Imagine my anxiety when I learned that a Christian evangelism group was recruiting young souls in our public schools. Thanks to a 2001 Supreme Court ruling, the Good News Club is allowed to operate after-school Bible study classes on tax-supported campuses in order to carry out its self-stated mission of reaching "unchurched kids" and "establishing them in Bible-believing churches." The club operates at more than 3,500 public schools across America, including 10 in Santa Barbara.

I first learned of them in 2009 when my journalist friend Katherine Stewart noticed the club at her child's school and wrote a cover story for The Santa Barbara Independent about the infighting its presence caused among students, parents, and school administrators. "I started getting email from parents across the country saying, 'This came to our community, and it blew us apart,'" she told me.

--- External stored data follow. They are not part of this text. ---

import Mathlib.Algebra.Star.Module
import Mathlib.Analysis.Calculus.ContDiff.Operations
import Mathlib.Analysis.Calculus.Deriv.Shift
import Mathlib.Topology.UniformSpace.UniformConvergenceTopology
import Mathlib.MeasureTheory.Constructions.BorelSpace.Basic
import Literature.MathematicalPhysics.QuantumLattice.YangMillsClassical
import HarnessLib

/-!
# The Yang–Mills heat flow on flat space and the space of flow lines modulo gauge

Over the vocabulary of `YangMillsClassical` (`Connection E 𝔸 = E → E →L[ℝ] 𝔸`, trivial bundle
over a finite-dimensional real inner product space `E`, coefficients in a real normed algebra `𝔸`
with the commutator bracket; `curvature`, `covDeriv`, `gaugeAct`):

* `gaugeAct_one/mul/inv_gaugeAct`: `gaugeAct` is a left action of differentiable `g : E → 𝔸ˣ`;
  `smoothGaugeGroup E U`: smooth `g` valued in a subgroup `U ≤ 𝔸ˣ` (e.g. `unitaryUnits 𝔸`,
  which is `U(N)` for `𝔸 = M_N(ℂ)`).
* `divCurvature A x v = ∑ᵢ D_{eᵢ} F_A(eᵢ, v)(x) = −(D_A^* F_A)(x)(v)`;
  `IsYangMillsConnection A ↔ divCurvature A = 0` (`Iff.rfl`).
* `IsYangMillsHeatFlow 𝔤 A` (`A : ℝ → Connection E 𝔸`): for every `t > 0`, `A t` is smooth in
  `x` and `𝔤`-valued, `t ↦ A t x v` is `C¹` on `(0,∞)`, and the **Yang–Mills heat (gradient)
  flow** `∂ₜ A = −D_A^* F_A`, i.e. `∂ₜ A_ν = ∑_μ D_μ F_{μν}`, holds pointwise (Waldron 2019 (YM);
  Struwe 1994 (3)–(4); Charalambous–Gross 2013 (1.2); Donaldson–Kronheimer §6.2.3). Only `t > 0`
  is constrained (immortal flow lines on `(0,∞)`; values at `t ≤ 0` are junk). Stationary flow
  lines are exactly the Yang–Mills connections (`isYangMillsHeatFlow_const_iff`).
* `FlowLine E 𝔤 m`: immortal flow lines with the **`C^m_loc` topology** — uniform convergence of
  the spatial jets `(t, x) ↦ D_x^k (A t)(x)`, `k ≤ m`, on compact subsets of `(0,∞) × E`
  (`FlowLine.tendsto_iff`); `FlowLine.gaugeSetoid U`: `A ∼ B` iff `B t = g • A t` for all `t > 0`
  for one *time-independent* `g ∈ smoothGaugeGroup E U` (the symmetry group of the flow);
  `FlowLineSpace E 𝔤 U m`: the quotient (gauge orbits of immortal flow lines) with the quotient
  topology and its Borel σ-algebra — laws of random flow lines mod gauge are `Measure`s on it.
* `Connection.IsLatticePeriodic` (the flat torus `ℝ⁴/Lℤ⁴` as `L`-periodic data on `ℝ⁴`) and the
  named fact `Waldron2019_yangMillsFlow_flatTorus` (global smooth solutions from smooth periodic
  `𝔲(N)`-valued data: Waldron 2019 Cor. 1.2 with Struwe's short-time existence).

Design: `𝔤 : Submodule ℝ 𝔸` as in `Connection.IsValuedIn` (`𝔲(N) = skewAdjoint.submodule`,
`𝔰𝔲(N) = suAlgebra N`; a Lie subalgebra in practice, not needed by the predicate); `m : ℕ∞` is a
phantom parameter of `FlowLine` selecting the topology (like `𝔖` in Mathlib's `UniformOnFun`).
Not here: local existence/uniqueness/regularity, energy monotonicity, invariance of
`IsYangMillsHeatFlow` under `gaugeAct` (needs the named fact `curvature_gaugeAct`), Polishness.

References: A. Waldron, *Long-time existence for Yang–Mills flow*, Invent. Math. 217 (2019),
§1 (YM), Thm. 1.1, Cor. 1.2 [Waldron2019]; M. Struwe, *The Yang–Mills flow in four dimensions*,
Calc. Var. 2 (1994), (3)–(4) [Struwe1994]; N. Charalambous, L. Gross, CMP 317 (2013), (1.2)
[CharalambousGross2012]; S. K. Donaldson, P. B. Kronheimer, *The Geometry of Four-Manifolds*
(1990), §2.1, §6.2.3, §6.3.1 [DonaldsonKronheimer1990].
-/

noncomputable section

open scoped ContDiff UniformConvergence Topology Uniformity
open MeasureTheory Filter Set Module

namespace Literature.MathematicalPhysics.QuantumLattice

section GaugeAction

variable {E : Type*} [NormedAddCommGroup E] [InnerProductSpace ℝ E]
variable {𝔸 : Type*} [NormedRing 𝔸] [NormedAlgebra ℝ 𝔸]

/-! ### Smooth gauge transformations act on connections -/

/-- The gauge action of the constant transformation `1` is trivial: `1 • A = A`.
Donaldson–Kronheimer (2.1.7). [folklore] -/
@[simp]
theorem gaugeAct_one (A : Connection E 𝔸) : gaugeAct (1 : E → 𝔸ˣ) A = A := by
  funext x; ext v
  simp [gaugeAct_apply]

/-- The gauge action is a left action of differentiable gauge transformations:
`(g h) • A = g • (h • A)` (product rule for `d(gh)`). Donaldson–Kronheimer (2.1.7). [folklore] -/
theorem gaugeAct_mul (g h : E → 𝔸ˣ) (hg : Differentiable ℝ fun x => (g x : 𝔸))
    (hh : Differentiable ℝ fun x => (h x : 𝔸)) (A : Connection E 𝔸) :
    gaugeAct (g * h) A = gaugeAct g (gaugeAct h A) := by
  funext x; ext v
  have hprod : fderiv ℝ (fun y => (g y : 𝔸) * (h y : 𝔸)) x v =
      (g x : 𝔸) * fderiv ℝ (fun y => (h y : 𝔸)) x v +
        fderiv ℝ (fun y => (g y : 𝔸)) x v * (h x : 𝔸) := by
    rw [fderiv_fun_mul' (hg x) (hh x)]
    simp
  have h1 : (h x : 𝔸) * ((h x)⁻¹ : 𝔸ˣ) = 1 := Units.mul_inv _
  have key : fderiv ℝ (fun y => (g y : 𝔸)) x v * (h x : 𝔸) *
      (((h x)⁻¹ : 𝔸ˣ) * ((g x)⁻¹ : 𝔸ˣ) : 𝔸) =
      fderiv ℝ (fun y => (g y : 𝔸)) x v * ((g x)⁻¹ : 𝔸ˣ) := by
    rw [← mul_assoc, mul_assoc _ (h x : 𝔸), h1, mul_one]
  simp only [gaugeAct_apply, Pi.mul_apply, mul_inv_rev, Units.val_mul, hprod]
  rw [add_mul, key]
  noncomm_ring

section Inverse

variable [HasSummableGeomSeries 𝔸]

/-- Pointwise inversion preserves differentiability of unit-valued maps. [folklore] -/
theorem differentiable_units_inv {g : E → 𝔸ˣ} (hg : Differentiable ℝ fun x => (g x : 𝔸)) :
    Differentiable ℝ fun x => ((g⁻¹ x : 𝔸ˣ) : 𝔸) := by
  simpa only [Pi.inv_apply, Ring.inverse_unit] using hg.inverse fun x => (g x).isUnit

Inspired to dig deeper, Stewart sat in on the club's instructor training, interviewed kids who've been encouraged to proselytize to their friends at school, and attended a conference where members of the Good News Club and its governing organization, the Child Evangelism Fellowship (CEF), vowed to "reclaim" public schools for Christ.

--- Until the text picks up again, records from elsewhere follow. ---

-- `BlockingGivesRegularity` holds: proved by `Summit.CriticalPhenomena.Ising3DConformalLimit.MonotoneBlockingBlockingGivesRegularity.blockingGivesRegularity_proof` @ cc0d5a2cb0d2 (its module imports this route file, so no `_holds` link can be stated here).

/-- item stmt-CriticalPhenomena-17057 · support · rank 9 · closed · proved by Summit.CriticalPhenomena.Ising3DConformalLimit.MonotoneBlockingLimit.blockingGivesLimit_proof @ 2311afa2f3b7 (prover) · by planner
sources: Newman1975Gaussian, MessagerMiracleSoleJSP1977, Literature.Probability.LatticeModels.plusCorr_shift, Literature.Probability.LatticeModels.scalingDimension_mem_Icc_holds, Literature.Barriers.CriticalPhenomena.hasPointwiseScalingLimit_of_seq_subseq
[support] BM₂ → BM_mom → UniformRegularity → ExistsScaleCovariantLimit (item
stmt-CriticalPhenomena-1981 verbatim). Proof plan (soft analysis, engine-free): (1) ρ(L;k) ∈ [0,1]
monotone ⇒ convergent ∀k; normalised block moments bounded by Newman's Gaussian inequality and
monotone ⇒ convergent for every separated offset configuration; (2) renormalise by ρ_b(δ) :=
L³/√⟨S_L²⟩, L = ⌊1/δ⌋ (ratio to ρ★ bounded by doubling+MMS); (3) for x in a compact K ⊆
NonCoincident and θ < sep(K)/10, equicontinuity (b) replaces each point by its θ-block (block size
⌊θ/δ⌋, offsets eventually constant in δ), so F_δ(2m,x) is within ε of a convergent block moment
times the convergent normalisation ratio ⟨S_{L}²⟩/⟨S_{L'}²⟩ = Σ_{κ,κ'} ρ(L';κ−κ') — Cauchy in δ ⇒
pointwise limit along the full filter, locally uniform by (b); odd n vanish/are controlled via
m*(β_c)=0 (PROVED) as in UniformRegularity (a); (4) translation invariance from plusCorr_shift,
scale covariance from the block-sum identity for integer ratios + monotone multiplicativity (as in
limitConstruction_proof step (v)), Δ ≥ 1/2 > 0 from scalingDimension_mem_Icc_holds, S := 0 off
NonCoincident, non-degeneracy from (c). [difficulty: L] -/
@[route_item "route-CriticalPhenomena-MonotoneBlocking", crux]
def BlockingGivesLimit : Prop :=
  MonotoneBlockingTwo → MonotoneBlockingMoments → ((∀ (n : ℕ) (K : Set (Fin n → EuclideanSpace ℝ (Fin 3))), K ⊆ Literature.Probability.LatticeModels.NonCoincident 3 n → IsCompact K → (∃ M δ₀ : ℝ, 0 < δ₀ ∧ ∀ δ ∈ Set.Ioo 0 δ₀, ∀ x ∈ K, |Literature.Probability.LatticeModels.rescaledCorrelator (Literature.Probability.LatticeModels.criticalCorr 3) (fun δ : ℝ => (Literature.Probability.LatticeModels.criticalTwoPoint 3 (Pi.single 0 ⌊δ⁻¹⌋)) ^ (-(1/2:ℝ))) n δ x| ≤ M) ∧ (∀ ε : ℝ, 0 < ε → ∃ r δ₀ : ℝ, 0 < r ∧ 0 < δ₀ ∧ ∀ δ ∈ Set.Ioo 0 δ₀, ∀ x ∈ K, ∀ y ∈ K, dist x y < r → |Literature.Probability.LatticeModels.rescaledCorrelator (Literature.Probability.LatticeModels.criticalCorr 3) (fun δ : ℝ => (Literature.Probability.LatticeModels.criticalTwoPoint 3 (Pi.single 0 ⌊δ⁻¹⌋)) ^ (-(1/2:ℝ))) n δ x - Literature.Probability.LatticeModels.rescaledCorrelator (Literature.Probability.LatticeModels.criticalCorr 3) (fun δ : ℝ => (Literature.Probability.LatticeModels.criticalTwoPoint 3 (Pi.single 0 ⌊δ⁻¹⌋)) ^ (-(1/2:ℝ))) n δ y| < ε)) ∧ (∀ K : Set (Fin 2 → EuclideanSpace ℝ (Fin 3)), K ⊆ Literature.Probability.LatticeModels.NonCoincident 3 2 → IsCompact K → ∃ m δ₀ : ℝ, 0 < m ∧ 0 < δ₀ ∧ ∀ δ ∈ Set.Ioo 0 δ₀, ∀ x ∈ K, m ≤ Literature.Probability.LatticeModels.rescaledCorrelator (Literature.Probability.LatticeModels.criticalCorr 3) (fun δ : ℝ => (Literature.Probability.LatticeModels.criticalTwoPoint 3 (Pi.single 0 ⌊δ⁻¹⌋)) ^ (-(1/2:ℝ))) 2 δ x)) → (∃ (ρ : ℝ → ℝ) (Δ : ℝ) (S : Literature.Probability.LatticeModels.CorrFamily 3), (∀ δ ∈ Set.Ioc (0:ℝ) 1, 0 < ρ δ) ∧ 0 < Δ ∧ Literature.Probability.LatticeModels.HasPointwiseScalingLimit (Literature.Probability.LatticeModels.criticalCorr 3) ρ S ∧ (∀ n z, z ∉ Literature.Probability.LatticeModels.NonCoincident 3 n → S n z = 0) ∧ Literature.Probability.LatticeModels.IsNondegenerateTwoPoint S ∧ Literature.Probability.LatticeModels.IsTranslationInvariant S ∧ Literature.Probability.LatticeModels.IsScaleCovariant Δ S)

-- `BlockingGivesLimit` holds: proved by `Summit.CriticalPhenomena.Ising3DConformalLimit.MonotoneBlockingLimit.blockingGivesLimit_proof` @ 2311afa2f3b7 (its module imports this route file, so no `_holds` link can be stated here).

/-- item stmt-CriticalPhenomena-17058 · assembly · rank 1 · open · by planner
sources: DuminilCopinICM2022, ChelkakHonglerIzyurov2015
[assembly] MonotoneBlockingTwo → MonotoneBlockingMoments → NonSeparableModulus → LimitsAreConformal
→ BlockingGivesRegularity → BlockingGivesLimit → Ising3DConformalLimit. -/
@[route_item "route-CriticalPhenomena-MonotoneBlocking"]
def Assembly : Prop :=
  MonotoneBlockingTwo → MonotoneBlockingMoments → NonSeparableModulus → LimitsAreConformal → BlockingGivesRegularity → BlockingGivesLimit → Ising3DConformalLimit

/-! D-0027 §2.1 — DECIDING THEOREM (planner-authored via `route open/edit --closes-file`; by planner-plan-novel-CriticalPhenomena-Ising3DCon-3ad144fc-v2- 2026-08-17T01:06:37Z):
its hypotheses are this route's items and its conclusion the sub-problem Statement (glue_lint), and it elaborates with this file. -/

@[closes "route-CriticalPhenomena-MonotoneBlocking"] theorem closes (hBM2 : MonotoneBlockingTwo) (hBMM : MonotoneBlockingMoments)
    (hNS : NonSeparableModulus) (hLAC : LimitsAreConformal)
    (hReg : BlockingGivesRegularity) (hLim : BlockingGivesLimit) : _root_.Ising3DConformalLimit := by
  obtain ⟨ρ, Δ, S, hρ, hΔ, hlim, hnorm, hnd, htr, hsc⟩ := hLim hBM2 hBMM (hReg hBM2 hNS)
  obtain ⟨hrot, hinv, hU4⟩ := hLAC ρ Δ S hρ hlim hnorm hnd htr hsc
  exact ⟨ρ, Δ, S, hρ, hΔ, hlim, hnd, ⟨⟨htr, hrot⟩, hsc, hinv⟩, hU4⟩

end Summit.CriticalPhenomena.Ising3DConformalLimit.Theses.MonotoneBlocking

"This is pretty extreme stuff," says Stewart, who'll read from her new book, The Good News Club: The Christian Right's Stealth Assault on America's Children, Saturday, March 10, from 5-7 p.m. at Tecolote Book Shop (1470 E. Valley Rd.; [805] 969-4977)

The Web site for the local CEF boasts "27 Professions of Faith in Jesus" this year from the 151 kids in its Santa Barbara clubs — including two 4-year-olds who asked "God to forgive them of their sins." The CEF publishes lesson books about "the four Hebrews in the fiery furnace" and "the true story of how [missionary] Mary Slessor bravely went alone to the mysterious land of Nigeria to help the people turn from witchcraft to Christ."

My favorite product in the CEF Web store is a tool called the Gospel Flipper-Flapper: "Keep one in your pocket or purse to share the Gospel at a moment's notice!" (I swear to God I did not add that exclamation point.) Stewart questions the group's recruitment tactics; it woos students with candy and cookies and positions itself in classrooms, where children have already learned to trust what their teachers tell them.

The nice thing about being doomed to hell is I already enjoy playing devil's advocate. I remind Stewart that courting children with sugar isn't evil; it's just sound marketing. And if kids have trouble distinguishing preaching from teaching, isn't it their parents' job to help them develop skepticism and recognize when they're being wangled?

It's not about that, she says, and the tone of her voice actually chills me. "It's about the harm to America as a modern, secular democracy. When one form of faith uses the public schools to promote their particular agenda, other people withdraw," she says. She saw it happen in Santa Barbara, Seattle, South Carolina, and beyond. "They start to give up on public education, and they stop supporting the institution.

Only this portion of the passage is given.